Background information
- Also known as: AR;
- Origin: Aizawl, Mizoram, India
- Genres: Rock; Grunge; Jazz; Punk rock; Math rock; Emo; Indie pop;
- Years active: 2012–present
- Labels: K&P Records
- Members: Khos Hmar Ruata Renthlei Stephen Hnamte Sanga Ralte CK Hauzel
- Past members: Mamaa Ralte Hriata Renthlei Melvyn Fanai

= Avora Records =

Indian rock band

Avora Records (abbreviated as AR) is an Indian indie rock band from Aizawl, Mizoram formed in 2012.

In 2018, the band released its debut singles Sunday & 23:00. In 2019, they released If You're Not Sweating To This Then Honey You're Not 90's and Waltz Of The Foolish Youth in 2020. The band's debut album, Comedians On Drugs was released on 1 October 2020.

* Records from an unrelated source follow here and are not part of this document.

/-- **`HC` is hard for pointwise-`VNP₁` under framed projections**: every family `h` with
`h n ∈ SmallDefinable ℂ n 1` is a projection of `HC_{t(n)}` with `t` p-bounded (Valiant's
completeness theorem for `HC`, PROVED in the tree: `isVNPComplete_hcPoly_holds`, every field), hence
of `HC_m`, `m = t(n)+n+1` (`isProjection_hcPoly_of_le`), hence of the framed `HC` at `n' = m² > n`.
[cite: Valiant1979] [cite: BurgisserClausenShokrollahi1997, Thm. (21.17)] -/
theorem hcFrame_complete (h : ∀ n, MvPolynomial (Fin n) ℂ) (hdef : ∀ n, h n ∈ SmallDefinable ℂ n 1) :
    ∃ A B : ℕ, ∀ n : ℕ, ∃ n' : ℕ, n < n' ∧ n' ≤ A * (n + 1) ^ B ∧
      (rename (Fin.castLE (Nat.sqrt_le n') ∘ finProdFinEquiv) (hcPoly (Fin n'.sqrt) ℂ)).totalDegree ≤ n' ∧
      IsProjection (h n) (rename (Fin.castLE (Nat.sqrt_le n') ∘ finProdFinEquiv) (hcPoly (Fin n'.sqrt) ℂ)) := by
  obtain ⟨t, ht, hpr⟩ : IsPProjection h fun n => hcPoly (Fin n) ℂ :=
    (isVNPComplete_hcPoly_holds ℂ).2 (fun n => n) h (Border.isVNPFamily_of_mem_smallDefinable_one hdef)
  obtain ⟨A, B, hAB⟩ := (IsPBounded.iff_exists_le_mul_succ_pow t).1 ht
  refine ⟨(A + 1) ^ 2, 2 * B + 2, fun n => ?_⟩
  set m := t n + n + 1 with hm
  refine ⟨m * m, ?_, ?_, totalDegree_hcFrame_le (m * m), ?_⟩
  · calc n < (n + 1) * (n + 1) := by nlinarith
      _ ≤ m * m := Nat.mul_le_mul (by omega) (by omega)
  · have hm' : m ≤ (A + 1) * (n + 1) ^ (B + 1) := by
      have h1 : (n + 1) ^ B ≤ (n + 1) ^ (B + 1) := Nat.pow_le_pow_right (by omega) (by omega)
      have h2 : n + 1 ≤ (n + 1) ^ (B + 1) := by
        calc n + 1 = (n + 1) ^ 1 := (pow_one _).symm
          _ ≤ (n + 1) ^ (B + 1) := Nat.pow_le_pow_right (by omega) (by omega)
      calc m = t n + (n + 1) := by rw [hm]; ring
        _ ≤ A * (n + 1) ^ B + (n + 1) := Nat.add_le_add_right (hAB n) _
        _ ≤ A * (n + 1) ^ (B + 1) + (n + 1) ^ (B + 1) := Nat.add_le_add (Nat.mul_le_mul_left A h1) h2
        _ = (A + 1) * (n + 1) ^ (B + 1) := by ring
    calc m * m ≤ ((A + 1) * (n + 1) ^ (B + 1)) * ((A + 1) * (n + 1) ^ (B + 1)) :=
          Nat.mul_le_mul hm' hm'
      _ = (A + 1) ^ 2 * (n + 1) ^ (2 * B + 2) := by ring
  · exact IsProjection.trans_holds
      (IsProjection.trans_holds (hpr n) (isProjection_hcPoly_of_le ℂ (by omega : t n ≤ m)))
      (isProjection_hcPoly_hcFrame m)

end Framing

/-! ### The item is a natural proof against `VP` at the Hamiltonian cycle polynomial -/

section Main

/-- **Item 18972 ⇒ a level-two algebraically natural proof that `HC` is not in `VP`.**
[cite: Valiant1979] [cite: ForbesShpilkaVolk2018, Def. 1 and §1.2] -/
theorem naturalProofAgainstVP_hcFrame_of_naturalProofsSeparateVNP
    (hS : BarrierLever.NaturalProofsSeparateVNP) :
    NaturalProofAgainstVP ℂ 2
      (fun n => rename (Fin.castLE (Nat.sqrt_le n) ∘ finProdFinEquiv) (hcPoly (Fin n.sqrt) ℂ)) :=
  naturalProofAgainstVP_of_complete hcFrame_complete hS

/-- **Conversely, at ANY level**: a level-`a` natural proof against `VP` at the framed `HC` gives
item 18972. [cite: BurgisserClausenShokrollahi1997, Prop. (21.15)] [cite: ForbesShpilkaVolk2018, Question 6] -/
theorem naturalProofsSeparateVNP_of_naturalProofAgainstVP_hcFrame (a : ℕ)
    (hnat : NaturalProofAgainstVP ℂ a
      (fun n => rename (Fin.castLE (Nat.sqrt_le n) ∘ finProdFinEquiv) (hcPoly (Fin n.sqrt) ℂ))) :
    BarrierLever.NaturalProofsSeparateVNP :=
  naturalProofsSeparateVNP_of_eventually_smallDefinable hcFrame_mem_smallDefinable_eventually a hnat

/-- **HAMILTONIAN NORMAL FORM of item 18972**: `NaturalProofsSeparateVNP` holds iff there is a
level-two algebraically natural proof against `VP` AT THE HAMILTONIAN CYCLE POLYNOMIAL (framed as
`HC_⌊√n⌋` in the first `⌊√n⌋²` of `n` variables) — the twin of the permanent normal form
`Permanent.naturalProofsSeparateVNP_iff_naturalProofAgainstVP_perFrame`, valid because only
`VNP`-completeness, index-monotonicity and `VNP`-membership of the target are used.
[cite: Valiant1979] [cite: ForbesShpilkaVolk2018, Def. 1, §1.2 and Question 6] -/
theorem naturalProofsSeparateVNP_iff_naturalProofAgainstVP_hcFrame :
    BarrierLever.NaturalProofsSeparateVNP ↔ NaturalProofAgainstVP ℂ 2
      (fun n => rename (Fin.castLE (Nat.sqrt_le n) ∘ finProdFinEquiv) (hcPoly (Fin n.sqrt) ℂ)) :=
  ⟨naturalProofAgainstVP_hcFrame_of_naturalProofsSeparateVNP,
    naturalProofsSeparateVNP_of_naturalProofAgainstVP_hcFrame 2⟩

/-- The same at every level `a ≥ 2`. [cite: ForbesShpilkaVolk2018, Cor. 5] -/
theorem naturalProofsSeparateVNP_iff_naturalProofAgainstVP_hcFrame_level {a : ℕ} (ha : 2 ≤ a) :
    BarrierLever.NaturalProofsSeparateVNP ↔ NaturalProofAgainstVP ℂ a
      (fun n => rename (Fin.castLE (Nat.sqrt_le n) ∘ finProdFinEquiv) (hcPoly (Fin n.sqrt) ℂ)) :=
  ⟨fun hS => naturalProofAgainstVP_mono ha (naturalProofAgainstVP_hcFrame_of_naturalProofsSeparateVNP hS),
    naturalProofsSeparateVNP_of_naturalProofAgainstVP_hcFrame a⟩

They gained nationwide attention after winning Sennheiser Top 50 Season 3 and Hornbill International Rock Contest in 2017.

==Career==
===2012–2016: History===
	The group was formed in 2012 by Khos (Lalkhawsiama), Mamaa Ralte (Vanlalmuanpuia) and Ruata in Aizawl, Mizoram. It was initially formed as a side-project to record songs and upload them on SoundCloud and YouTube. Avora Records gets its name from Mamaa's father Marova.

===2017–2018: Initial years as a band, touring, Sunday & 23:00===
	The band's initial years have been touring and playing across India at various music competitions to open-air music festivals.

The band went on to do shows in Guwahati, Delhi, Aizawl, Hard Rock Cafe in Mumbai, NH7 Weekender in Meghalaya, Orange Festival

In 2018, the band toured across North-east India with multiple shows in Aizawl, Dimapur, Guwahati, Jowai and Shillong. They also performed at Hard Rock Cafe Mumbai, Ziro Festival of Arunachal Pradesh and Hornbill Festival of Nagaland. The same year, the band released their debut single Sunday and 23:00 - the first song they wrote together as a band in 2015. Rolling Stones India featured the music video of Sunday in their ‘10 Best Indian Music Videos of 2018’ article.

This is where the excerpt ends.